A short stalk leads from the hypothalamus to the pituitary gland just

below it, which regulates how much hormone the other glands release. And

the tiny pineal gland acts as the body’s clock, signaling the onset of

maturation and regulating the menstrual cycle.

The functions of the thyroid have already been mentioned.

 

But embedded deep within this gland are four tiny parathyroids, in

charge of removing calcium from the bones and adding it to the blood.

The bilobed thymus glands stimulate the production of *white blood*

cells.

 

Perched atop each kidney are the adrenal glands. They influence

metabolism, maintain normal blood pressure, and help the body adjust to

stress.

 

In between the kidneys is the pancreas which secretes insulin and

glucagons to control the level of blood sugar within the body.

 

The adrenals and pancreas, along with the liver, greatly contribute to

the level of energy we have in our muscles at any given time.

 

When our energy reservoirs are down and the body becomes fatigued, then

kelp is called for.

 

Certain rare trace minerals like boron, bromine and zirconium, found in

infinitesimal amounts in kelp, go to different receptor sites in each of

these organs and help to chemically crank up the body’s energy supplies.

 

Finally, there are the reproductive organs which complete the last of

the endocrine group. Male sex hormones are made in the testes of men and

stimulate their sexual development.

 

Women’s ovaries secrete the hormones estrogen and progesterone, which

enable them to safely bear children. Women are thirty something and have

been taking kelp regularly seem to have far lower incidence of abnormal

childbirths than do others who seldom or never use kelp.

 

Besides the numerous minerals and vitamins A, B-complex, C, E, D and K,

which it contains, Norwegian kelp is also abundantly rich in about 20

different amino acids.

Some of these are essential: lysine, leucine, isoleucine, methionine,

phenylalanine, threonine, valine and tryptophan.

 

Without these amino acids on a daily basis, the body begins to die.

 

The gut flora stomach bacteria provides low levels of them, but daily

kelp will increase these levels.

 

Kelp likewise contains many conditionally essential amino acids. These

may become important only under certain circumstances, such as inborn

error of metabolism, infectious disease or excessive stress.

For instance, one type of schizophrenic may have a recently expressed

inborn error of metabolism that calls for more or less serine, while a

burn victim might require an increase of amino acids.

 

Certain cancers such as melanomas, create tremendous depleting of

phenylalanine and tyrosine. So kelp can meet all of these needs of

non-essential amino acids.

 

Amino acids are converted inside the body in two different ways—either

as sugar called *glycogenic* or into fat called *ketogenic*

 

.. All amino acids, whether essential or not, are valuable energy sources

which fuel our mental, emotional and physical activities.

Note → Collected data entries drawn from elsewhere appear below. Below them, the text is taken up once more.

import Mathlib.LinearAlgebra.Projection
import Mathlib.LinearAlgebra.Span.Basic
import Mathlib.LinearAlgebra.Dimension.FreeAndStrongRankCondition
import Mathlib.RingTheory.Ideal.Maximal
import Mathlib.Algebra.Algebra.Basic
import HarnessLib

/-!
# Kato 2004 (Astérisque 295) §15.8, §15.10 and Lemma 15.11: the Galois representation of a CM newform
# as an INDUCED representation `V_λ(f) ≅ V_λ(ψ) ⊕ ιV_λ(ψ)`, the UNIQUENESS mechanism of the λ-adic and
# Betti identifications (15.11.2)/(15.11.3), and the lattice chain `πS′ ⊆ T ⊆ S′` at the split vertex
# — the ALGEBRA of these paragraphs, PROVED; no named fact

Topic `NumberTheory/EllipticCurves`, sub-directory `Kato2004` (namespace = path; grouping sub-namespace
`CMInduced`).  Typed by seat `bsd-cm-prr-ty1` g27 (literature-prover, cell bsd-cm) on the planner's row
(GENUS-LIT-2: CM / KATO COLUMN), file (F6) of the typing map `GenusTypingMap-g57.md` REV 1.1 rows C3–C4 for
the frozen proof-memo `MEMO-bsd-cm-genus.md` REV 1 (a38f3eedd2c92d58) §4 LATTICE LEMMA and §5 «k = 2
COMPATIBILITY» (crux `EllipticUnitValueSevenOfGZK` = stmt-BirchSwinnertonDyer-19945, road R2).  ONE source
section — K. Kato, *p-adic Hodge theory and values of zeta functions of modular forms*, Astérisque 295 (2004),
**§15.8 (pp. 256–257), §15.10 (p. 260), Lemma 15.11 with its proof (pp. 260–262) and the remark after it
(p. 263)** [Kato2004Asterisque] (held text `paper:doi-10-24033-ast-639`, PDF pages p0141–p0148 = printed page
− 115; read 2026-08-30 by this seat; the OCR of the displays is poor and the displays below are reconstructed
from the prose and from the frozen memo §1 (N6), §5, whose author and critic read the same pages).
HONEST FRAMING: this file proves ALGEBRA — the two-line mechanism of Kato's proof of Lemma 15.11 on its three
inputs, the idempotent book-keeping behind 15.10 in the elliptic-curve frame, and folklore lattice lemmas —
and asserts NOTHING arithmetic: no named fact (`def … : Prop`) is introduced (net debt 0); nothing about an
elliptic curve, a zeta element or BSD is claimed; no summit statement is touched.

## The printed statements

* **§15.8 [pp. 256–257]** "Let `r ≥ 1`, and let `ψ` be a Hecke character of `K` of type `(−r, 0)`. … Let `L`
  be the subfield of `ℂ` generated by `ψ(K^×)` over `K` … we define one dimensional `L`-vector spaces
  `V_L(ψ)` and `S(ψ)`, and a continuous `L_λ`-linear action of `Gal(K^{ab}/K)` on `V_{L_λ}(ψ) = V_L(ψ) ⊗_L L_λ`
  for each finite place `λ` of `L`. We define also an `L`-linear map `per_ψ : S(ψ) → V_L(ψ) ⊗_L ℂ` called
  the period map, and an isomorphism **(15.8.1)** `D^j_dR(K ⊗ ℚ_p, V_{L_λ}(ψ)) ≅ S(ψ) ⊗_L L_λ` (`1 ≤ j ≤ r`) …
  `V_L(ψ) = H¹(E(ℂ), ℚ)^{⊗r} ⊗_K L`" (for the canonical CM-pair `(E, α)` over `K(𝔣)`, §15.3), "This action of
  `Gal(ℚ̄/K)` on `V_{L_λ}(ψ)` is abelian … for an ideal `𝔞` of `O_K` which is prime to `p𝔣`, `(𝔞, K(p^∞𝔣)/K)`
  acts on `V_{L_λ}(ψ)` as the multiplication by `ψ(𝔞)⁻¹`."
* **§15.10 [p. 260]** "In the rest of §15, assume `f` has CM. Then `L(f, s) = L(ψ, s)` for a Hecke character
  `ψ` of an imaginary quadratic field `K` of type `(1 − k, 0)` whose conductor divides `N`. … Let `λ` be a
  finite place of `L`. Then, as a representation of `Gal(ℚ̄/ℚ)` over `L_λ`, `V_{L_λ}(f)` is isomorphic to the
  representation `V_{L_λ}(ψ) ⊕ ιV_{L_λ}(ψ)` induced from the representation `V_{L_λ}(ψ)` of the subgroup
  `Gal(ℚ̄/K)` of `Gal(ℚ̄/ℚ)`. Here `ι ∈ Gal(ℚ̄/ℚ)` denotes the complex conjugation, and the action of
  `σ ∈ Gal(ℚ̄/ℚ)` on `V_{L_λ}(ψ) ⊕ ιV_{L_λ}(ψ)` sends `(x, ιy)` to `(σ(x), ι(ισι)(y))` if `σ` belongs to
  `Gal(ℚ̄/K)`, and to `((σι)(y), ι(ισ)(x))` if `σ ∉ Gal(ℚ̄/K)`. This can be seen by comparing the
  eigenpolynomial of Frobenius of each prime number which is prime to `N`. (See [Ri2].)"
* **Lemma 15.11 [pp. 260–261]** "Fix an isomorphism of one dimensional `L`-vector spaces **(15.11.1)**
  `S(ψ) ≅ S(f) ⊗_F L`. Then: (1) For each finite place `λ` of `L`, there exists a unique isomorphism of
  representations of `Gal(ℚ̄/ℚ)` over `L_λ` **(15.11.2)** `V_{L_λ}(ψ) ⊕ ιV_{L_λ}(ψ) ≅ V_{L_λ}(f)` such that the
  composition `S(ψ) ⊗_L L_λ ≅ D^1_dR(K ⊗ ℚ_p, V_{L_λ}(ψ)) = D^1_dR(ℚ_p, V_{L_λ}(ψ) ⊕ ιV_{L_λ}(ψ)) →(15.11.2)
  D^1_dR(ℚ_p, V_{L_λ}(f)) ≅ S(f) ⊗_F L_λ` coincides with the isomorphism induced by (15.11.1). (2) Let
  `V_L(ψ)~ = V_L(ψ) ⊕ ιV_L(ψ)` (`ι` = the complex conjugation) be the representation of `Gal(ℂ/ℝ)` over `L`
  induced from the trivial representation `V_L(ψ)` of the subgroup `{1}` of `Gal(ℂ/ℝ)`, and denote the
  composite `S(ψ) → V_L(ψ) ⊗_L ℂ ⊂ V_L(ψ)~ ⊗_L ℂ` also by `per_ψ`. Then there exists a unique isomorphism of
  representations of `Gal(ℂ/ℝ)` over `L` **(15.11.3)** `V_L(ψ)~ ≅ V_L(f)` for which the diagram [`per_ψ` on
  `S(ψ)`, (15.11.1), `per_f` on `S(f) ⊗_F L`] is commutative."
* **Proof [pp. 261–262]** "(1) Take any isomorphism `h : V_{L_λ}(ψ)~ ≅ V_{L_λ}(f)` of representations of
  `Gal(ℚ̄/ℚ)` over `L_λ`. Then `h` induces `D^1_dR(V_{L_λ}(ψ)~) ≅ D^1_dR(V_{L_λ}(f))` and hence
  `S(ψ) ⊗_L L_λ ≅ S(f) ⊗_F L_λ` which is `c` times the isomorphism induced by (15.11.1) for some `c ∈ L_λ^×`.
  The isomorphism `c⁻¹h` is the desired one. The uniqueness follows from the irreducibility of `V_{L_λ}(ψ)~`
  [sic; = `V_{L_λ}(f)`] as a representation of `Gal(ℚ̄/ℚ)` over `L_λ`. (2) Fix a sign `±` … it is sufficient
  to show that there exists an isomorphism of one dimensional `L`-vector spaces
  `h : V_L(ψ) ≅ V_L(f)^±` such that `h ∘ per_ψ^± = per_f^±` … [by 6.6, 13.5 and (15.9.2): a non-vanishing
  twisted `L`-value gives `b ∈ L^×`]."  **Remark [p. 263]** "The 'philosophy of motif' tells that the
  isomorphism (15.11.3) should be compatible with our identification (15.11.2), but I can not prove it. …
  So to avoid the confusion, we will never use (15.11.3) as identification.  … In the rest of §15 … we
  identify `S(ψ)` and `S(f) ⊗_F L` via (15.11.1) … and `V_{L_λ}(ψ)~` and `V_{L_λ}(f)` via (15.11.2)."

## What is typed, and why it is the printed content (design; reviewer: read this first)

* **(D1) Lemma 15.11 is a MECHANISM on three inputs, and the mechanism is a theorem.**  Kato's proof of
  (1) uses exactly: (i) SOME `Gal(ℚ̄/ℚ)`-isomorphism `h₀ : V_{L_λ}(ψ)~ ≅ V_{L_λ}(f)` exists (= 15.10, the
  arithmetic input, [Ri2] = Ribet); (ii) any two such isomorphisms differ by a scalar `c ∈ L_λ^×` ("the
  uniqueness follows from the irreducibility" = Schur's lemma for the absolutely irreducible `V_{L_λ}(f)`);
  (iii) `h ↦ D^1_dR(h)` is `L_λ^×`-EQUIVARIANT (`D(c·h) = c·D(h)`, functoriality of `D_dR`) with values in
  the isomorphisms between two LINES, on which `L_λ^×` acts freely and transitively.  From (i)–(iii) the
  conclusion "for the fixed (15.11.1) there is a UNIQUE `h` with `D(h)` = (15.11.1)" is two lines of algebra;
  clause (2) has the same shape with `Gal(ℂ/ℝ)`, `per` and Kato's `L`-value argument supplying (i).  §3
  below PROVES this mechanism once, abstractly: `existsUnique_of_equivariant` (an equivariant map from a
  homogeneous `U`-set to a `U`-torsor hits every point exactly once) together with the two facts about
  LINES that make the target a torsor (`exists_unit_smul_eq_of_finrank_eq_one`: two isomorphisms onto a
  one-dimensional space differ by a unit; `unit_eq_one_of_smul_equiv_eq`: freeness).  The inputs (i)–(ii)
  are HYPOTHESES of these theorems, to be supplied by the consumer in its frame; NO named fact is minted
  for them here (D-0026), because in the only frame the tree consumes — an elliptic curve `W/ℚ` with complex
  multiplication by `O_K`, `k = 2`, `F = ℚ`, `L = K`, `λ = 𝔭`, the frame of the frozen memo §1 (N6) — input
  (i) is NOT Ribet's theorem but the elementary eigen-decomposition (D2), and input (ii) is Schur's lemma
  for `V_pW ⊗ K_𝔭` (the induced representation of a character `ψ` with `ψ ≠ ψ∘ι`: an equivariant
  endomorphism preserves the two eigenlines (D2) and is scalar on each, with equal scalars because it
  commutes with `ι` — again eigen-line calculus, no arithmetic).  For general weight `k ≥ 3`
  the objects `V_{L_λ}(f)`, `D^1_dR`, `S(f)` are not in the tree and 15.10 stays untyped:
  -- TODO(general form): Kato 15.10 / 15.11 for CM newforms of weight `k ≥ 2` with coefficients, over the
  -- motives `V_L(f)`, `V_L(ψ)`, with `D_dR` and the period maps as objects (Mathlib has none of them).
* **(D2) 15.10 in the elliptic-curve frame is idempotent calculus (§1, PROVED).**  For `W/ℚ` with CM by
  `K` all endomorphisms are defined over `K`, so `Γ_K` commutes with the CM endomorphism `G = T_p(φ)` on
  `V = V_pW` (tree theorem `WeierstrassCurve.commute_rationalGaloisRepTate_of_hasRationalCM`, file
  `DivisionTowerAbelianOfRationalCMProofs.lean`, Serre IV.2.2), and an element of `Γ_ℚ ∖ Γ_K` conjugates
  `G` to `Ḡ = t − G` (`φ^σ = φ̄`).  Over a field `F ⊇ ℚ_p` containing the two roots `a ≠ b` of the
  characteristic polynomial `X² − tX + n` of `G` (for the memo: `F = K_𝔭 = ℚ₇(√−7)`, `G² = −7`,
  `a, b = ±√−7`), §1 builds the idempotent `e = (a − b)⁻¹(G − b)` (`cmIdempotent`; `cmIdempotent_isIdempotentElem`),
  shows `G e = a e`, `G (1 − e) = b (1 − e)` (the two EIGENLINES `𝒱′_ψ = range e`, `𝒱′_{ψ∘ι} = ker e`,
  complementary: Mathlib `LinearMap.IsIdempotentElem.isCompl`), that every operator commuting with `G`
  preserves both (`map_range_le_of_commute`, `map_ker_le_of_commute` — the `Γ_K`-stability, i.e. `Γ_K` acts
  on each line through a CHARACTER), and that an operator `σ` with `σG = (t − G)σ` SWAPS them
  (`conj_cmIdempotent_of_anticommute`, `map_range_le_ker_of_anticommute`) — which is the sentence
  "`V_{L_λ}(f) ≅ V_{L_λ}(ψ) ⊕ ιV_{L_λ}(ψ)`, `σ ∉ Gal(ℚ̄/K)` sends `(x, ιy)` to `((σι)(y), ι(ισ)(x))`" read on
  `𝒱′ = V_pW ⊗_{ℚ_p} K_𝔭`.  (Mathlib's abstract induced representation is `Representation.ind`; Kato's
  explicit two-summand model is the one the memo uses, and it is what §1 types.)
* **(D3) The lattice chain at the split vertex (§2, PROVED; memo §4 (L1)–(L3); folklore — the
  `Gal`-stable lattices of a residually multiplicity-free two-dimensional representation over a discrete
  valuation ring form a segment of the Bruhat–Tits tree, cf. Serre, *Abelian ℓ-adic representations* I.1
  and Bellaïche–Chenevier, Astérisque 324, §1.2).**  Over `O ⊆ F` (`Algebra O F`; for the memo
  `O_𝔭 = ℤ₇[√−7] ⊂ K_𝔭`, uniformiser `π = √−7`), for an `O`-submodule `L ⊆ 𝒱′` (a lattice `T_W^O = T_pW ⊗ O_𝔭`)
  the SPLIT HULL `splitHull e L := e(L) + (1 − e)(L)` (`= pr_ψ L ⊕ pr_{ψ∘ι} L`, memo (L1) `M⁺`) contains `L`
  (`le_splitHull`), is split (`map_le_splitHull_left/right`), is stable under every `F`-linear operator that
  preserves `L` and commutes with `e` (`map_splitHull_le_of_commute`) or anti-commutes with it
  (`map_splitHull_le_of_anticommute`), and — the one arithmetic input, as a HYPOTHESIS — if SOME operator `g`
  preserving `L` acts on the two lines by scalars `a, b ∈ O` with `a − b = uπ`, `u ∈ O^×` (memo (L1): an
  inertia element at `𝔭`, `ψ_𝔭/ψ_𝔭^ι ≡ 1 + 2π mod π²`, so `𝔡 = (π)`), then `π · splitHull e L ⊆ L`
  (`smul_mem_of_mem_splitHull`): the chain `π S′ ⊆ T ⊆ S′` with `S′ := splitHull`.  For the `c`-FIXED PARTS
  (`plusPart`; memo (L2)–(L3): `γ_W = γ⁺_W ⊗ 1` generates `(T_W^O)⁺`) the chain persists
  (`smul_mem_plusPart_of_chain`, `plusPart_mono`), and between `π·(O v)` and `O v` there is NO intermediate
  module when `(π)` is maximal (`eq_span_or_eq_span_smul_of_isMaximal`; hence `exists_le_one_eq_span_pow_smul`:
  `T⁺ = O·π^a v` with `a ≤ 1` — the exponent `a_W ∈ {0, 1}` of memo (L3), the binder `ha : a ≤ 1` of the
  kernel lemma `k2_transfer_of_split` of `Cruxes/EllipticUnitValueSevenOfGZK/KatoGenusResidueSketch.lean`),
  and two generators of one line differ by a unit (Mathlib `Submodule.span_singleton_eq_span_singleton`,
  re-exported as `exists_unit_smul_of_span_eq_span`: the binder `hzW : zW = u • π^a • zS`).
* **(D4) What is deliberately NOT here.**  The period map, `D_dR`, (15.8.1), `S(f)`, `S(ψ)` as objects; the
  memo's §5 corollary «(15.11.3) ⊗ K_𝔭 = (15.11.2), λ = 1» (inputs: Faltings' isogeny theorem — tree fact
  `faltings_tate_bijective` with the proved `exists_hom_ne_zero_of_faltings_tate_bijective`,
  `AlgebraicGeometry/Motives/FaltingsAbelian.lean` —, functoriality of the Betti–étale and de Rham
  comparison isomorphisms under an isogeny, and the two uniqueness clauses = §3 here): it concerns the
  specific vectors `γ′ = (15.11.3)(e_B, 0)` and Kato's lattice `S′ = (15.11.2)(T_ψ ⊕ ιT_ψ)` of the route and is
  LEFT TO THE ROUTE-SIDE PORT (file F8 of the typing map, `Summits/…`), as the planner's row allows; the
  Iwasawa-cohomological frame ((15.12.1)–(15.16.1)) is the sibling `CMTwistedIwasawaModules.lean` (F7).
  No `instance`, no notation, no `sorry`; Mathlib-only imports (the file is frame-independent algebra and is
  imported by F7/F8 without pulling the elliptic-curve tree).

## References

* K. Kato, Astérisque 295 (2004): §15.8 (pp. 256–257), §15.10 (p. 260), Lemma 15.11 and proof (pp. 260–262),
  remark p. 263. [Kato2004Asterisque]
* K. Ribet, *Galois representations attached to eigenforms with Nebentypus*, LNM 601 (1977) (Kato's [Ri2];
  input (i) of (D1) for general `k`; not used here).
* J.-P. Serre, *Abelian ℓ-adic representations and elliptic curves* (1968), IV.2.2 (CM case: the image
  commutes with the CM endomorphisms) — through the tree's `DivisionTowerAbelianOfRationalCMProofs.lean`.
  [Serre1968]
* J. Bellaïche, G. Chenevier, *Families of Galois representations and Selmer groups*, Astérisque 324 (2009),
  §1.2 (lattices in residually multiplicity-free representations) — context for (D3). [BellaicheChenevier2009]
* Frozen memo `pub/bsd-cm/frozen/MEMO-bsd-cm-genus.v1.a38f3eedd2c92d58.md` §1 (N6), §4 (L1)–(L4), §5; typing
  map `Cruxes/EllipticUnitValueSevenOfGZK/GenusTypingMap-g57.md` REV 1.1 rows C3, C4; kernel
  `Cruxes/EllipticUnitValueSevenOfGZK/KatoGenusResidueSketch.lean` (`k2_transfer_of_split`).
-/

namespace Literature.NumberTheory.EllipticCurves.Kato2004.CMInduced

A lack of key amino acids is best evidenced in adrenal exhaustion and

fatigues.

But kelp (four capsules), licorice root – (four capsules) and dandelion

root (two capsules) will keep our engines running nicely.

 

Salt Substitute

 

The use of powdered or granular kelp as a substitute for table salt, has

been gaining popularity within the last decade.

Kelp has a pleasant taste and all of the necessary elements in a natural

balance.

 

I recommend that granulated kelp be used wherever table salt or black

pepper would otherwise be used.

This is a much healthier choice for your body’s sake.

This type of seaweed also has a remarkable ability to stop bleeding.

Simply sprinkle powdered kelp on the wound.